# My Platy keeps floating on top of my filter?? Is she pregnant? Please Advice....



## cptashko

Hi Ive noticed now for the past 4-5 days that one of my little platy girls keeps floating above my filter, now I thought maybe she just likes the vibration. lol But she is quite fat, so wondering if she could be pregnant? I do have another female who seems to be fighting for the same spot on top of the filter but my bigger one wont budge. 
Ive attached some pics of my bigger platy but the other one has quite a big belly too. 
If she is pregnant, how long until fry is born? and I dont have a separate tank for them, will they just get eaten? 

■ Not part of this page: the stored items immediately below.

import Summits.CriticalPhenomena.PercolationContinuityZ3.Theorems.PercNearOneGluingNoHeavyLowerTailUpsetExchange
import Summits.CriticalPhenomena.PercolationContinuityZ3.Theorems.PercNearOneGluingAdditiveGluingGluingLemma5
import HarnessLib

/-!
# `NoHeavyLowerTail` (stmt-CriticalPhenomena-4575) — up-set exchange with an ARBITRARY ranking graph on the block

Support file (hull-port / coupling seat `prim-hp-1` gen 7; `--supports stmt-CriticalPhenomena-4575`).
No definitions, no named facts, no sorries.

`UpsetExchange.upsetExchange` (this seat, p192722) asks the weights to vanish on the pairs inside the block `S`.
Here that hypothesis is dropped: the comparison `μ_w(a ↔ b) ≤ μ_w(v ↔ b)` may be taken in ANY graph `w`, whatever
its weights inside `S` — the conclusion lives in `glue_S w`, which does not see them.  Consequently, for a fixed
glued block, EVERY weighting of the internal pairs is an admissible "ranking graph" for the anchor `v`
(split hubs: weight `0`; Kozma–Nitzan's hub-edges `c ∈ (0,1]`; the glued block itself: weight `1`) — the
'admissible gadget' freedom of memo HULLPORT-COUPLING.md §48 ((★★): 0 violations on random gadgets).

* `upsetExchange_any` — `v ∉ S`, `s₀ ∈ S`, `C` a finite set of non-loop pairs meeting `S` with `s(s₀,v) ∈ C`,
  `μ_w(a ↔ b) ≤ μ_w(v ↔ b)`  ⟹  `μ_{glue_S w}(a ↔ b, C open) ≤ μ_{glue_S w}(v ↔ b, C open)`;
  `upsetExchange_any_block` — `… ≤ μ_{glue_S w}(s₀ ↔ b, C open)`.
  Proof: the sprinkling of `stub_gluingLemma5` (weights `(1−ε)w + ε` inside `S`), KN Lemma 3(i) (`knLemma3i`) for
  the event `{D ∪ C open}` (increasing in the open edge cluster of `v`), conditioning on `{D open}` = gluing
  (`gluingLemma5_real_inter_allOpen`), continuity in the weights (`stub_weightContinuity`), `ε → 0`.
-/

namespace Summit.CriticalPhenomena.PercolationContinuityZ3.Theorems

open MeasureTheory Set ProbabilityTheory Filter Topology
open Literature.Probability.LatticeModels
open Literature.Probability.Percolation

noncomputable section
open Classical

namespace UpsetExchange

variable {n : ℕ}

/-- **Up-set exchange, any internal weights.**  See the module docstring.
[cite: KozmaNitzan2024, Lemma 5 and Lemma 3(i) (pp. 6, 13); VandenbergHaggstromKahn2005, Thm. 1.2] -/
theorem upsetExchange_any (w : Sym2 (Fin n) → unitInterval) (S : Finset (Fin n)) (a b v s₀ : Fin n)
    (hvS : v ∉ S) (hs₀ : s₀ ∈ S)
    (C : Finset (Sym2 (Fin n))) (hC : ∀ e ∈ C, ¬ e.IsDiag ∧ ∃ x ∈ e, x ∈ S) (hsv : s(s₀, v) ∈ C)
    (hyp : (prodBernoulli w).real (openConn a b) ≤ (prodBernoulli w).real (openConn v b)) :
    (prodBernoulli (fun e : Sym2 (Fin n) => if (∀ x ∈ e, x ∈ S) ∧ ¬ e.IsDiag then 1 else w e)).real
        (openConn a b ∩ {ω | (↑C : Set (Sym2 (Fin n))) ⊆ ω}) ≤
      (prodBernoulli (fun e : Sym2 (Fin n) => if (∀ x ∈ e, x ∈ S) ∧ ¬ e.IsDiag then 1 else w e)).real
        (openConn v b ∩ {ω | (↑C : Set (Sym2 (Fin n))) ⊆ ω}) := by
  classical
  set g : Sym2 (Fin n) → unitInterval := fun e => if (∀ x ∈ e, x ∈ S) ∧ ¬ e.IsDiag then 1 else w e with hg
  set D : Finset (Sym2 (Fin n)) := Finset.univ.filter (fun e => (∀ x ∈ e, x ∈ S) ∧ ¬ e.IsDiag) with hDdef
  have hD : ∀ e, e ∈ D ↔ (∀ x ∈ e, x ∈ S) ∧ ¬ e.IsDiag := fun e => by simp [hDdef]
  set ED : Set (BondConfig (Fin n)) := {ω | (↑D : Set (Sym2 (Fin n))) ⊆ ω} with hEDdef
  set EC : Set (BondConfig (Fin n)) := {ω | (↑C : Set (Sym2 (Fin n))) ⊆ ω} with hECdef
  set Q : Set (BondConfig (Fin n)) := EC ∩ ED with hQdef
  have hvs₀ : v ≠ s₀ := fun h => hvS (h ▸ hs₀)
  -- `Q = {C ∪ D open}` is increasing in the open edge cluster of `v`
  have hQmono : ∀ ω ω', ω ∈ Q → openEdgeCluster ω v ⊆ openEdgeCluster ω' v → ω' ∈ Q := by
    intro ω ω' hω hsub
    have key := subset_openEdgeCluster_of_open S C v s₀ hs₀ hsv hvs₀ hC ω
      (fun e heS hed => hω.2 (Finset.mem_coe.2 ((hD e).2 ⟨heS, hed⟩))) hω.1
    refine ⟨fun e he => openEdgeCluster_subset ω' v (hsub (key.2 he)), fun e he => ?_⟩
    have he' := (hD e).1 (Finset.mem_coe.1 he)
    exact openEdgeCluster_subset ω' v (hsub (key.1 e he'.1 he'.2))
  -- the sprinkled weights
  set u : unitInterval → Sym2 (Fin n) → unitInterval :=
    fun ε e => if e ∈ D then Set.Icc.convexComb (w e) 1 ε else w e with hu
  have hwu : ∀ ε, w ≤ u ε := by
    intro ε e
    by_cases he : e ∈ D
    · simp only [hu, he, if_true]
      exact Set.Icc.le_convexComb unitInterval.le_one' ε
    · simp only [hu, he, if_false]
      exact le_rfl
  have hu0 : u 0 = w := by
    funext e
    by_cases he : e ∈ D
    · simp only [hu, he, if_true, Set.Icc.convexComb_zero]
    · simp only [hu, he, if_false]
  have hucont : Continuous u := by
    refine continuous_pi fun e => ?_
    by_cases he : e ∈ D
    · simp only [hu, he, if_true]
      exact Set.Icc.continuous_convexComb (w e) 1
    · simp only [hu, he, if_false]
      exact continuous_const
  have hpin : ∀ ε, (fun e => if e ∈ D then (1 : unitInterval) else u ε e) = g := by
    intro ε
    funext e
    by_cases he : e ∈ D
    · simp only [hg, he, if_true, if_pos ((hD e).1 he)]
    · have he' : ¬ ((∀ x ∈ e, x ∈ S) ∧ ¬ e.IsDiag) := fun h => he ((hD e).2 h)
      simp only [hg, hu, he, if_false, if_neg he']
  -- conditioning on `ED` is gluing (for any event, in particular `X ∩ EC`)
  have hcond : ∀ ε (X : Set (BondConfig (Fin n))),
      (prodBernoulli (u ε)).real (X ∩ Q) = (prodBernoulli (u ε)).real ED * (prodBernoulli g).real (X ∩ EC) := by
    intro ε X
    rw [hQdef, ← inter_assoc, hEDdef, gluingLemma5_real_inter_allOpen (u ε) D MeasurableSet.of_discrete, hpin ε]
  have hcondQ : ∀ ε, (prodBernoulli (u ε)).real Q = (prodBernoulli (u ε)).real ED * (prodBernoulli g).real EC := by
    intro ε
    have := hcond ε univ
    rwa [univ_inter, univ_inter] at this
  have hpos : ∀ ε : unitInterval, 0 < (ε : ℝ) → 0 < (prodBernoulli (u ε)).real ED := by
    intro ε hε
    rw [hEDdef, prodBernoulli_real_subset (u ε) D]
    refine Finset.prod_pos fun e he => ?_
    simp only [hu, he, if_true, Set.Icc.coe_convexComb, Set.Icc.coe_one, mul_one]
    exact add_pos_of_nonneg_of_pos
      (mul_nonneg (unitInterval.one_minus_nonneg ε) (unitInterval.nonneg (w e))) hε
  -- the step at fixed `ε > 0`
  have hstep : ∀ ε : unitInterval, 0 < (ε : ℝ) →
      (prodBernoulli g).real (openConn a b ∩ EC) ≤ (prodBernoulli g).real (openConn v b ∩ EC) +
        ((prodBernoulli (u ε)).real (openConn a b) - (prodBernoulli w).real (openConn a b)) := by
    intro ε hε
    have hma : (prodBernoulli w).real (openConn a b) ≤ (prodBernoulli (u ε)).real (openConn a b) :=
      prodBernoulli_real_mono_of_isUpperSet (hwu ε) (isUpperSet_openConn a b) MeasurableSet.of_discrete
    have hmv : (prodBernoulli w).real (openConn v b) ≤ (prodBernoulli (u ε)).real (openConn v b) :=
      prodBernoulli_real_mono_of_isUpperSet (hwu ε) (isUpperSet_openConn v b) MeasurableSet.of_discrete
    have h3 := knLemma3i n (u ε) a v b Q
      ((prodBernoulli (u ε)).real (openConn a b) - (prodBernoulli w).real (openConn a b))
      hQmono (sub_nonneg.2 hma) (by linarith)
    rw [hcond ε (openConn a b), hcond ε (openConn v b), hcondQ ε] at h3
    have hEC1 : (prodBernoulli g).real EC ≤ 1 := measureReal_le_one
    have hd0 : 0 ≤ (prodBernoulli (u ε)).real (openConn a b) - (prodBernoulli w).real (openConn a b) :=
      sub_nonneg.2 hma
    have h4 : (prodBernoulli (u ε)).real ED * (prodBernoulli g).real (openConn a b ∩ EC) ≤
        (prodBernoulli (u ε)).real ED * ((prodBernoulli g).real (openConn v b ∩ EC) +
          ((prodBernoulli (u ε)).real (openConn a b) - (prodBernoulli w).real (openConn a b))) := by
      have hED0 : 0 ≤ (prodBernoulli (u ε)).real ED := measureReal_nonneg
      nlinarith [h3, mul_le_mul_of_nonneg_left hEC1 (mul_nonneg hd0 hED0)]
    exact le_of_mul_le_mul_left h4 (hpos ε hε)
  -- `ε → 0`
  obtain ⟨ε, hεpos, hεlim⟩ := gluingLemma5_exists_seq_tendsto_zero
  have hF : Continuous fun t : unitInterval => (prodBernoulli (u t)).real (openConn a b) :=
    (stub_weightContinuity n (openConn a b)).comp hucont
  have hlim : Tendsto (fun k => (prodBernoulli g).real (openConn v b ∩ EC) +
      ((prodBernoulli (u (ε k))).real (openConn a b) - (prodBernoulli w).real (openConn a b)))
      atTop (𝓝 ((prodBernoulli g).real (openConn v b ∩ EC) +
        ((prodBernoulli (u 0)).real (openConn a b) - (prodBernoulli w).real (openConn a b)))) :=
    tendsto_const_nhds.add (((hF.tendsto 0).comp hεlim).sub tendsto_const_nhds)
  rw [hu0, sub_self, add_zero] at hlim
  exact ge_of_tendsto' hlim fun k => hstep (ε k) (hεpos k)

/-- **Block form** of `upsetExchange_any`: on `{C open}` the anchor `v` is glued to the block, so the bound is by
`μ_{glue_S w}(s₀ ↔ b, C open)`. [cite: KozmaNitzan2024, Lemma 5 (p. 13)] -/
theorem upsetExchange_any_block (w : Sym2 (Fin n) → unitInterval) (S : Finset (Fin n)) (a b v s₀ : Fin n)
    (hvS : v ∉ S) (hs₀ : s₀ ∈ S)
    (C : Finset (Sym2 (Fin n))) (hC : ∀ e ∈ C, ¬ e.IsDiag ∧ ∃ x ∈ e, x ∈ S) (hsv : s(s₀, v) ∈ C)
    (hyp : (prodBernoulli w).real (openConn a b) ≤ (prodBernoulli w).real (openConn v b)) :
    (prodBernoulli (fun e : Sym2 (Fin n) => if (∀ x ∈ e, x ∈ S) ∧ ¬ e.IsDiag then 1 else w e)).real
        (openConn a b ∩ {ω | (↑C : Set (Sym2 (Fin n))) ⊆ ω}) ≤
      (prodBernoulli (fun e : Sym2 (Fin n) => if (∀ x ∈ e, x ∈ S) ∧ ¬ e.IsDiag then 1 else w e)).real
        (openConn s₀ b ∩ {ω | (↑C : Set (Sym2 (Fin n))) ⊆ ω}) := by
  refine (upsetExchange_any w S a b v s₀ hvS hs₀ C hC hsv hyp).trans (measureReal_mono ?_)
  rintro ω ⟨hvb, hCω⟩
  refine ⟨?_, hCω⟩
  have he : s(s₀, v) ∈ ω := hCω (Finset.mem_coe.2 hsv)
  have hadj : (openGraph ω).Adj s₀ v := (openGraph_adj ω s₀ v).2 ⟨he, fun h => hvS (h ▸ hs₀)⟩
  exact hadj.reachable.trans hvb

end UpsetExchange

end

end Summit.CriticalPhenomena.PercolationContinuityZ3.Theorems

Any help would be appreciated thanks Claire


----------



## <3~Pleco~<3

Does your platy swim on top of the filter or 'float' there?
I'm not entirely sure why your platies are doing that, but when I was breeding my zebra danios one of the males was stressed out and he just kept going and resting on the filter. But once I put more males into the breeding tank he stopped and was fine. I don't know, it could be stress, it could be a weird habit....

It is quite possible that you have a pregnant platy, look for a gravid spot. You'll know when the fry are about to be dropped when your platy's belly looks square from above, and you might see (depending on the colouring) little fry eyes.

Yes most likely the majority of the fry will be eaten, but if you have lots of hiding spots then it is possible for you to save a few. Fry are extremely good hiders.


----------



## cptashko

She just floats there, resting her belly on the filter, she does look as though she has a flat belly at the bottom, what do you mean by gravid spot? Sorry new to this and wasnt expecting them to breed virtually straight away! Also she hates to be disturbed by other fish, but my male betta seems to like that spot too, so sometimes fights for the same spot. I do have lots of plant but shes not interested.


----------



## Guest

are her scale nice and smooth or are they popping out?


----------



## <3~Pleco~<3

A Gravid spot is a dark spot behind the anal fin. If she has this then she is prego.
Do you have any male platies in the tank? 
Its weird that she is 'floating' there. Does she has problems swimming?


----------



## cptashko

Yeah there fine, she looks square from the top view


----------



## jchutch

I think she is ready to give birth...When a live bearer (Platy's, guppies, Mollies etc) are ready to give birth they like to be alone. They usually hang around a plant to hide or hang by the heater then they drop their fry. If another fish wanders into her area, she will chase it away.

Good Luck. Keep us posted.
John


----------